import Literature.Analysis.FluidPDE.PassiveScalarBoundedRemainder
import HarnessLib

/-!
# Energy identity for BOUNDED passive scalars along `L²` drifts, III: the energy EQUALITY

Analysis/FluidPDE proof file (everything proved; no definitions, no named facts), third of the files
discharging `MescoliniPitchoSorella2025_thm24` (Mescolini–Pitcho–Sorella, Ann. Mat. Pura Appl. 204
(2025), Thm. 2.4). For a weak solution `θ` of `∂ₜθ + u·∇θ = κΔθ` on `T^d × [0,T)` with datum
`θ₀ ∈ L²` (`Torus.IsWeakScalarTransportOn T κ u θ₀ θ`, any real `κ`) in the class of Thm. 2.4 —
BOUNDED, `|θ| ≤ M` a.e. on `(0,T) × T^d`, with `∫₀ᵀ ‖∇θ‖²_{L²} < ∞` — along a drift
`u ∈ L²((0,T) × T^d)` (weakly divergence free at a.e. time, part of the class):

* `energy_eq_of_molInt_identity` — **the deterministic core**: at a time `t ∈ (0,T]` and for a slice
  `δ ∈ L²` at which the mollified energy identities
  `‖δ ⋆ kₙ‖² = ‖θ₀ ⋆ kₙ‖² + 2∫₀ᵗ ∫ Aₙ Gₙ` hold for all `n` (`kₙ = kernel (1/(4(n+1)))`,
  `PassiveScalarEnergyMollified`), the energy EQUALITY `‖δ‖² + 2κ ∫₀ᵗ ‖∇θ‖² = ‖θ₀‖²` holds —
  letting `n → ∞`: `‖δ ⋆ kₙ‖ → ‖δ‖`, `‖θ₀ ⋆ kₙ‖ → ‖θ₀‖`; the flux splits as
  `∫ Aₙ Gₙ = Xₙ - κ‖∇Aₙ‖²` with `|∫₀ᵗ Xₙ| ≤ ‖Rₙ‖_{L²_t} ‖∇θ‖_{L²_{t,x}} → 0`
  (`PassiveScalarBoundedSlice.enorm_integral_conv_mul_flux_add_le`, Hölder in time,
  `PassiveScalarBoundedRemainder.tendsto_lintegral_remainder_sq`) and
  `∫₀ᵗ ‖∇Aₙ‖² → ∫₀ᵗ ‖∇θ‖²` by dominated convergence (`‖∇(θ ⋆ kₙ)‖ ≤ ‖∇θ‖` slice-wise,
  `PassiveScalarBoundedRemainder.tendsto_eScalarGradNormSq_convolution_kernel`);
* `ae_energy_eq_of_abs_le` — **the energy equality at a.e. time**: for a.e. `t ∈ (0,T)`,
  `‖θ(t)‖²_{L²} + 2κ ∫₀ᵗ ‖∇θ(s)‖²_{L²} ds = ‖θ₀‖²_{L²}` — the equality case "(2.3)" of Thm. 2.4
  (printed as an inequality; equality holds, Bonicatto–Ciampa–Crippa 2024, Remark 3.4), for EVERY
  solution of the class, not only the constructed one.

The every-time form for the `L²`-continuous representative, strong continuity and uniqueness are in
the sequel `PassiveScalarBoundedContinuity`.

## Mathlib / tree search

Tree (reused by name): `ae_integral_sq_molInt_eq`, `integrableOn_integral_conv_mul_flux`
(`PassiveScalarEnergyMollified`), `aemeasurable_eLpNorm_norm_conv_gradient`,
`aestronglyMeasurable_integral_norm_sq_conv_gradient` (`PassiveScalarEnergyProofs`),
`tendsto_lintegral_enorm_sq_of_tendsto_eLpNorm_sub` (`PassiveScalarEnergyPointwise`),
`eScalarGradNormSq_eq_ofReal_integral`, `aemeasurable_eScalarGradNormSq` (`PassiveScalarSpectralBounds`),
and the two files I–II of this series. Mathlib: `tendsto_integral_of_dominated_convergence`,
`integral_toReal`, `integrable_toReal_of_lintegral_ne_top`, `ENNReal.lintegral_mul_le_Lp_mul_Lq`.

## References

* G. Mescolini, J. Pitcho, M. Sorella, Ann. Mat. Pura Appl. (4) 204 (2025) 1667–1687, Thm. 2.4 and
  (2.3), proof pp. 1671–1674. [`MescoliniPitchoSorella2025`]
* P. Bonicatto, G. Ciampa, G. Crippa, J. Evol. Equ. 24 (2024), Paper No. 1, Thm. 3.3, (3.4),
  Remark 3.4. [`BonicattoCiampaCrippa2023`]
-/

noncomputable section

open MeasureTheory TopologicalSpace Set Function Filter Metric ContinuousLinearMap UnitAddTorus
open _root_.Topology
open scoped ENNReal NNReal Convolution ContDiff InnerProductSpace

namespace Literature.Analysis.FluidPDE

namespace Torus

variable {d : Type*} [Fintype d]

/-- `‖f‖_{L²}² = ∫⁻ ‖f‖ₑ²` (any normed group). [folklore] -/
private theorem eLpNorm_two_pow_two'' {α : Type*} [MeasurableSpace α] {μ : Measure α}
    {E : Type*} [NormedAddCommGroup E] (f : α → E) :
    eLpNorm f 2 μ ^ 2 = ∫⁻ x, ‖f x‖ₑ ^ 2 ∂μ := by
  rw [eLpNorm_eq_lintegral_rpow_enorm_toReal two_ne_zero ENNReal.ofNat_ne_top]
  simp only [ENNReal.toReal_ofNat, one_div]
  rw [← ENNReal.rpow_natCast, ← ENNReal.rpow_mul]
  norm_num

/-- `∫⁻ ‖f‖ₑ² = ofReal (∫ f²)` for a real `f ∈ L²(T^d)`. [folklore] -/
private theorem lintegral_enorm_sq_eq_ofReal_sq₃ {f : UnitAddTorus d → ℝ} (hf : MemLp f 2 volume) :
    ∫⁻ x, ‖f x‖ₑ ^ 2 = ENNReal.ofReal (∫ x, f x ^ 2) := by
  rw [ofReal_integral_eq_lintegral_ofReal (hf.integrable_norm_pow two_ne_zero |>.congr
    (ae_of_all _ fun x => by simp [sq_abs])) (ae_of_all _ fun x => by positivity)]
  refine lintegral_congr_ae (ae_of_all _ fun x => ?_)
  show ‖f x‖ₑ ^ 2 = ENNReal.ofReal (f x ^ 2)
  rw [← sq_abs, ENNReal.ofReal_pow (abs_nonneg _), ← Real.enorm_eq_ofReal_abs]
-- -- --
→ Problem requirements
Reproduce all the records shown above, unchanged.

→ Task solution
import Literature.Analysis.FluidPDE.PassiveScalarBoundedRemainder
import HarnessLib

/-!
# Energy identity for BOUNDED passive scalars along `L²` drifts, III: the energy EQUALITY

Analysis/FluidPDE proof file (everything proved; no definitions, no named facts), third of the files
discharging `MescoliniPitchoSorella2025_thm24` (Mescolini–Pitcho–Sorella, Ann. Mat. Pura Appl. 204
(2025), Thm. 2.4). For a weak solution `θ` of `∂ₜθ + u·∇θ = κΔθ` on `T^d × [0,T)` with datum
`θ₀ ∈ L²` (`Torus.IsWeakScalarTransportOn T κ u θ₀ θ`, any real `κ`) in the class of Thm. 2.4 —
BOUNDED, `|θ| ≤ M` a.e. on `(0,T) × T^d`, with `∫₀ᵀ ‖∇θ‖²_{L²} < ∞` — along a drift
`u ∈ L²((0,T) × T^d)` (weakly divergence free at a.e. time, part of the class):

* `energy_eq_of_molInt_identity` — **the deterministic core**: at a time `t ∈ (0,T]` and for a slice
  `δ ∈ L²` at which the mollified energy identities
  `‖δ ⋆ kₙ‖² = ‖θ₀ ⋆ kₙ‖² + 2∫₀ᵗ ∫ Aₙ Gₙ` hold for all `n` (`kₙ = kernel (1/(4(n+1)))`,
  `PassiveScalarEnergyMollified`), the energy EQUALITY `‖δ‖² + 2κ ∫₀ᵗ ‖∇θ‖² = ‖θ₀‖²` holds —
  letting `n → ∞`: `‖δ ⋆ kₙ‖ → ‖δ‖`, `‖θ₀ ⋆ kₙ‖ → ‖θ₀‖`; the flux splits as
  `∫ Aₙ Gₙ = Xₙ - κ‖∇Aₙ‖²` with `|∫₀ᵗ Xₙ| ≤ ‖Rₙ‖_{L²_t} ‖∇θ‖_{L²_{t,x}} → 0`
  (`PassiveScalarBoundedSlice.enorm_integral_conv_mul_flux_add_le`, Hölder in time,
  `PassiveScalarBoundedRemainder.tendsto_lintegral_remainder_sq`) and
  `∫₀ᵗ ‖∇Aₙ‖² → ∫₀ᵗ ‖∇θ‖²` by dominated convergence (`‖∇(θ ⋆ kₙ)‖ ≤ ‖∇θ‖` slice-wise,
  `PassiveScalarBoundedRemainder.tendsto_eScalarGradNormSq_convolution_kernel`);
* `ae_energy_eq_of_abs_le` — **the energy equality at a.e. time**: for a.e. `t ∈ (0,T)`,
  `‖θ(t)‖²_{L²} + 2κ ∫₀ᵗ ‖∇θ(s)‖²_{L²} ds = ‖θ₀‖²_{L²}` — the equality case "(2.3)" of Thm. 2.4
  (printed as an inequality; equality holds, Bonicatto–Ciampa–Crippa 2024, Remark 3.4), for EVERY
  solution of the class, not only the constructed one.

The every-time form for the `L²`-continuous representative, strong continuity and uniqueness are in
the sequel `PassiveScalarBoundedContinuity`.

## Mathlib / tree search

Tree (reused by name): `ae_integral_sq_molInt_eq`, `integrableOn_integral_conv_mul_flux`
(`PassiveScalarEnergyMollified`), `aemeasurable_eLpNorm_norm_conv_gradient`,
`aestronglyMeasurable_integral_norm_sq_conv_gradient` (`PassiveScalarEnergyProofs`),
`tendsto_lintegral_enorm_sq_of_tendsto_eLpNorm_sub` (`PassiveScalarEnergyPointwise`),
`eScalarGradNormSq_eq_ofReal_integral`, `aemeasurable_eScalarGradNormSq` (`PassiveScalarSpectralBounds`),
and the two files I–II of this series. Mathlib: `tendsto_integral_of_dominated_convergence`,
`integral_toReal`, `integrable_toReal_of_lintegral_ne_top`, `ENNReal.lintegral_mul_le_Lp_mul_Lq`.

## References

* G. Mescolini, J. Pitcho, M. Sorella, Ann. Mat. Pura Appl. (4) 204 (2025) 1667–1687, Thm. 2.4 and
  (2.3), proof pp. 1671–1674. [`MescoliniPitchoSorella2025`]
* P. Bonicatto, G. Ciampa, G. Crippa, J. Evol. Equ. 24 (2024), Paper No. 1, Thm. 3.3, (3.4),
  Remark 3.4. [`BonicattoCiampaCrippa2023`]
-/

noncomputable section

open MeasureTheory TopologicalSpace Set Function Filter Metric ContinuousLinearMap UnitAddTorus
open _root_.Topology
open scoped ENNReal NNReal Convolution ContDiff InnerProductSpace

namespace Literature.Analysis.FluidPDE

namespace Torus

variable {d : Type*} [Fintype d]

/-- `‖f‖_{L²}² = ∫⁻ ‖f‖ₑ²` (any normed group). [folklore] -/
private theorem eLpNorm_two_pow_two'' {α : Type*} [MeasurableSpace α] {μ : Measure α}
    {E : Type*} [NormedAddCommGroup E] (f : α → E) :
    eLpNorm f 2 μ ^ 2 = ∫⁻ x, ‖f x‖ₑ ^ 2 ∂μ := by
  rw [eLpNorm_eq_lintegral_rpow_enorm_toReal two_ne_zero ENNReal.ofNat_ne_top]
  simp only [ENNReal.toReal_ofNat, one_div]
  rw [← ENNReal.rpow_natCast, ← ENNReal.rpow_mul]
  norm_num

/-- `∫⁻ ‖f‖ₑ² = ofReal (∫ f²)` for a real `f ∈ L²(T^d)`. [folklore] -/
private theorem lintegral_enorm_sq_eq_ofReal_sq₃ {f : UnitAddTorus d → ℝ} (hf : MemLp f 2 volume) :
    ∫⁻ x, ‖f x‖ₑ ^ 2 = ENNReal.ofReal (∫ x, f x ^ 2) := by
  rw [ofReal_integral_eq_lintegral_ofReal (hf.integrable_norm_pow two_ne_zero |>.congr
    (ae_of_all _ fun x => by simp [sq_abs])) (ae_of_all _ fun x => by positivity)]
  refine lintegral_congr_ae (ae_of_all _ fun x => ?_)
  show ‖f x‖ₑ ^ 2 = ENNReal.ofReal (f x ^ 2)
  rw [← sq_abs, ENNReal.ofReal_pow (abs_nonneg _), ← Real.enorm_eq_ofReal_abs]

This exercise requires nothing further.